No me propongo discutir aquí la cuestión cósmica, y solo observaré de pasada que la filosofía moderna ha producido en ella una completa revolución, mostrando que la más amplia de todas las distinciones, la del objeto y el sujeto, la de la materia y el espíritu, no pide una oposición correspondiente en su esencia, sino tan solo la distinción lógica de los aspectos; por manera que el mismo grupo de fenómenos se expresa objetivamente con los términos materia y movimiento, y subjetivamente con los términos del sentir. Deja de ser ajena la materia, pierde el carácter que le atribuyen los que la creen muerta y opuesta al espíritu cuando nos apercibimos de que todo lo que es posible que conozcamos de ella es un modo del sentir. Todo nuestro conocimiento de ella es el conocimiento que tenemos de nuestras propias afecciones.
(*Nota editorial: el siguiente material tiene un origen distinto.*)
import Summits.CriticalPhenomena.Ising3DConformalLimit.Theorems.ExistsScaleCovariantLimit.Negative.DyadicIdentity
import Summits.CriticalPhenomena.Ising3DConformalLimit.Theorems.HyperoctahedralRPExistsScaleCovariantLimitDyadicLimitContinuous
import HarnessLib

/-!
# Pointwise boundedness + integer-configuration convergence ⟹ uniqueness of the cluster points of
the pinned zoom along subsequences of `b^{-k}`
(line `Sketch` of the crux `ExistsScaleCovariantLimit`, item stmt-CriticalPhenomena-1981;
stub `stub_uniqueOfIntConvergence`, glue G; any base `b ≥ 2`)

Write `F_n(δ)(x) = rescaledCorrelator (criticalCorr 3) rhoPin n δ x` for the pinned zoom of the critical
`ℤ³` Ising correlators (`ρ_pin(δ) = ⟨σ₀σ_{⌊1/δ⌋e₀}⟩^{-1/2}`, so `F₂(δ)(0,e₀) = 1`). Assume

* (B) POINTWISE BOUNDEDNESS: at every non-coincident configuration `x`, `|F_n(δ)(x)| ≤ M_x` for all
  small `δ > 0`;
* (I) INTEGER CONVERGENCE: for every non-coincident configuration `y` with INTEGER coordinates the
  sequence `k ↦ F_n(b^{-k})(y)` converges.

Then any two locally uniform limits `S n`, `S' n` of the pinned zoom along subsequences `b^{-φ j}`,
`b^{-ψ j}` of the geometric meshes agree on `NonCoincident 3 n`. Proof:

* `pairLimit_pos_of_bounded`: the limit of `F₂(b^{-j})(0, b^a e₀)` is POSITIVE — by the exact
  re-pinning identity (`pz_scale`, `n = 2`, `s = b^a`) and the exact pinning `F₂(δ)(0,e₀) = 1`,
  `F₂(b^{-(j+a)})(0, b^{-a}e₀) = (F₂(b^{-j})(0, b^a e₀))⁻¹`, and the left side is eventually bounded
  by (B) at the non-coincident pair `(0, b^{-a}e₀)`;
* `tendsto_geomMesh_bAdic_of_intConvergence`: at a `b`-adic rational configuration `x = b^{-a} y`
  (`y` integer) the WHOLE sequence `k ↦ F_n(b^{-k})(x)` converges:
  `F_n(b^{-(j+a)})(x) = F₂(b^{-j})(0, b^a e₀)^{-n/2} · F_n(b^{-j})(y)` (`pz_scale`), both factors
  converge by (I), the first to a positive number;
* so `S n = S' n` at every `b`-adic rational non-coincident configuration; both are continuous on the
  open set `NonCoincident 3 n` (`continuousOn_seqLimit`: continuity of every sequential limit is
  automatic) and `b`-adic rationals are dense there (`bAdicApprox_tendsto_nhdsWithin`).

Adapted from `MonotoneRGZoomGlue.clusterPoints_eq_of_bAdic` / `tendsto_geomMesh_bAdic` (p103222), with
their `UniformRegularity` / `ZoomMonotone` inputs replaced by (B) and (I). No named facts, no
definitions. [folklore]
-/

noncomputable section

namespace Summit.CriticalPhenomena.Ising3DConformalLimit.Cruxes.ExistsScaleCovariantLimit.TwoHierarchies

open Literature.Probability.LatticeModels Filter Set
open scoped Topology
open Summit.CriticalPhenomena.Ising3DConformalLimit.MoebiusLimitExistsOnlyInteraction (rhoPin)
open Summit.CriticalPhenomena.Ising3DConformalLimit.ExistsScaleCovariantLimitNegative.Dyadic
  (pz_scale cfg0_mem smul_cfg01 pz_two_cfg0_pos)
open Summit.CriticalPhenomena.Ising3DConformalLimit.PinnedClusterPoints (cfg01_mem rescaled_pin_cfg01)

/-! ### Geometric meshes and `b`-adic rational approximation inside the open set `NonCoincident` -/

/-- `b^{-k} → 0⁺` for `b ≥ 2`. [folklore] -/
theorem tendsto_geomMesh_nhdsGT {b : ℕ} (hb : 2 ≤ b) :
    Tendsto (fun k : ℕ => ((b : ℝ) ^ k)⁻¹) atTop (𝓝[>] (0:ℝ)) := by
  -- adapted from Theorems/MonotoneRGZoomGlue.lean (p103222), `geomMesh_mem_and_tendsto`
  have hb1 : (1 : ℝ) < b := by exact_mod_cast (show 1 < b by omega)
  refine tendsto_nhdsWithin_iff.2 ⟨?_, Eventually.of_forall fun k => Set.mem_Ioi.2 (by positivity)⟩
  exact tendsto_inv_atTop_zero.comp (tendsto_pow_atTop_atTop_of_one_lt hb1)

/-- The `b`-adic rational approximants `x⁽ᵐ⁾ᵢ = b^{-m}·[b^m xᵢ]` of a non-coincident configuration
`x` converge to it WITHIN the open set `NonCoincident 3 n`. [folklore] -/
theorem bAdicApprox_tendsto_nhdsWithin {b : ℕ} (hb : 2 ≤ b) {n : ℕ} {x : Fin n → EuclideanSpace ℝ (Fin 3)}
    (hx : x ∈ NonCoincident 3 n) :
    Tendsto (fun m : ℕ => fun i => ((b : ℝ) ^ m)⁻¹ • siteVec (latticeApprox (((b : ℝ) ^ m)⁻¹) (x i)))
      atTop (𝓝[NonCoincident 3 n] x) := by
  -- adapted from Theorems/MonotoneRGZoomGlue.lean (p103222), `tendsto_bAdicApprox` (convergence in `𝓝 x`)
  have ht : Tendsto (fun m : ℕ => fun i => ((b : ℝ) ^ m)⁻¹ • siteVec (latticeApprox (((b : ℝ) ^ m)⁻¹) (x i)))
      atTop (𝓝 x) := by
    rw [tendsto_pi_nhds]
    intro i
    rw [tendsto_iff_norm_sub_tendsto_zero]
    have hb1 : (1 : ℝ) < b := by exact_mod_cast (show 1 < b by omega)
    have hδ : Tendsto (fun m : ℕ => ((b : ℝ) ^ m)⁻¹) atTop (𝓝 0) :=
      tendsto_inv_atTop_zero.comp (tendsto_pow_atTop_atTop_of_one_lt hb1)
    have h2δ : Tendsto (fun m : ℕ => 2 * ((b : ℝ) ^ m)⁻¹) atTop (𝓝 0) := by
      simpa using hδ.const_mul (2:ℝ)
    refine squeeze_zero (fun m => norm_nonneg _) (fun m => ?_) h2δ
    have hpos : (0 : ℝ) < ((b : ℝ) ^ m)⁻¹ := by positivity
    -- coordinatewise floor error `≤ δ`, Euclidean norm `≤ √3 δ ≤ 2δ`
    have hcoord : ∀ j, |(((b : ℝ) ^ m)⁻¹ • siteVec (latticeApprox (((b : ℝ) ^ m)⁻¹) (x i)) - x i) j| ≤
        ((b : ℝ) ^ m)⁻¹ := by
      intro j
      rw [PiLp.sub_apply, PiLp.smul_apply, siteVec_apply, smul_eq_mul]
      exact abs_mul_latticeApprox_sub_le hpos (x i) j
    rw [EuclideanSpace.norm_eq]
    have hsum : ∑ j, ‖(((b : ℝ) ^ m)⁻¹ • siteVec (latticeApprox (((b : ℝ) ^ m)⁻¹) (x i)) - x i) j‖ ^ 2 ≤
        (2 * ((b : ℝ) ^ m)⁻¹) ^ 2 := by
      calc ∑ j, ‖(((b : ℝ) ^ m)⁻¹ • siteVec (latticeApprox (((b : ℝ) ^ m)⁻¹) (x i)) - x i) j‖ ^ 2
          ≤ ∑ _j : Fin 3, (((b : ℝ) ^ m)⁻¹) ^ 2 := Finset.sum_le_sum fun j _ => by
              rw [Real.norm_eq_abs]
              exact pow_le_pow_left₀ (abs_nonneg _) (hcoord j) 2
        _ = 3 * (((b : ℝ) ^ m)⁻¹) ^ 2 := by simp
        _ ≤ (2 * ((b : ℝ) ^ m)⁻¹) ^ 2 := by nlinarith [sq_nonneg (((b : ℝ) ^ m)⁻¹)]
    calc Real.sqrt (∑ j, ‖(((b : ℝ) ^ m)⁻¹ • siteVec (latticeApprox (((b : ℝ) ^ m)⁻¹) (x i)) - x i) j‖ ^ 2)
        ≤ Real.sqrt ((2 * ((b : ℝ) ^ m)⁻¹) ^ 2) := Real.sqrt_le_sqrt hsum
      _ = 2 * ((b : ℝ) ^ m)⁻¹ := Real.sqrt_sq (by positivity)
  exact tendsto_nhdsWithin_iff.2 ⟨ht, ht.eventually ((isOpen_nonCoincident 3 n).mem_nhds hx)⟩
Lo que inferimos respecto de ella considerada como no yo, no es otra cosa más que la representación hipotética de los modos posibles del sentir que podría excitar en nosotros el no yo, bajo ciertos cambios concebibles de relación. Habiendo clasificado experimentos inferencias bajo los grupos generales de Materia y Movimiento y habiendo formado de esta suerte conceptos de los objetos y de las fuerzas, nos esforzamos en colocar ordenadamente los modos no clasificados aún, bajo agrupaciones semejantes, y explicamos así la aparición de cambios cualesquiera del sentir, mediante la conjunción de otros modos, conocidos o inferidos.

Decimos, por ejemplo, que el cambio denominado color, es efecto, de la conjunción de las pulsaciones específicas de un medio ondulatorio en una terminal nervea específica, seguidos de la excitación específica de un centro nervioso. En cierto sentido, este proceso es completamente material, objetivo; pero en otro sentido, es igualmente un proceso espiritual o subjetivo. Idealmente y por conveniencia propia, [318] separamos los aspectos subjetivo y objetivo; pero cuando suponemos que corresponde una separación real a esta distinción ideal, caemos en el misterio de cómo un proceso material puede llegar a ser un proceso espiritual, de cómo pueden convertirse en sensaciones las vibraciones. El misterio es una ilusión; esa transformación no existe. Lo que llamamos proceso material, es simplemente el aspecto objetivo del proceso mental subjetivo. Examinad los términos materiales vibración, medio externo, contacto, terminal, centro, excitación, y veréis que todos pueden traducirse a términos del sentir y que sólo tienen significación cuando advertimos que corresponde a todo lo sensible una sensación. Despojad a los términos objetivos de todo valor subjetivo y los dejareis reducidos a incógnitas. Y cuenta que al decir que no puede separarse la materia del espíritu, no abandonamos nuestra creencia en la realidad que de nosotros se distingue; estamos afirmando tan solo, que las percepciones y los conceptos de que se vale la filosofía como materiales que utiliza en la construcción de sus teorías son, bajo un aspecto, materiales u objetivos, y bajo otro aspecto, mentales o subjetivos, y que es obligación del filosofo sistematizar los conceptos y reconocer la distinción lógica de sus aspectos.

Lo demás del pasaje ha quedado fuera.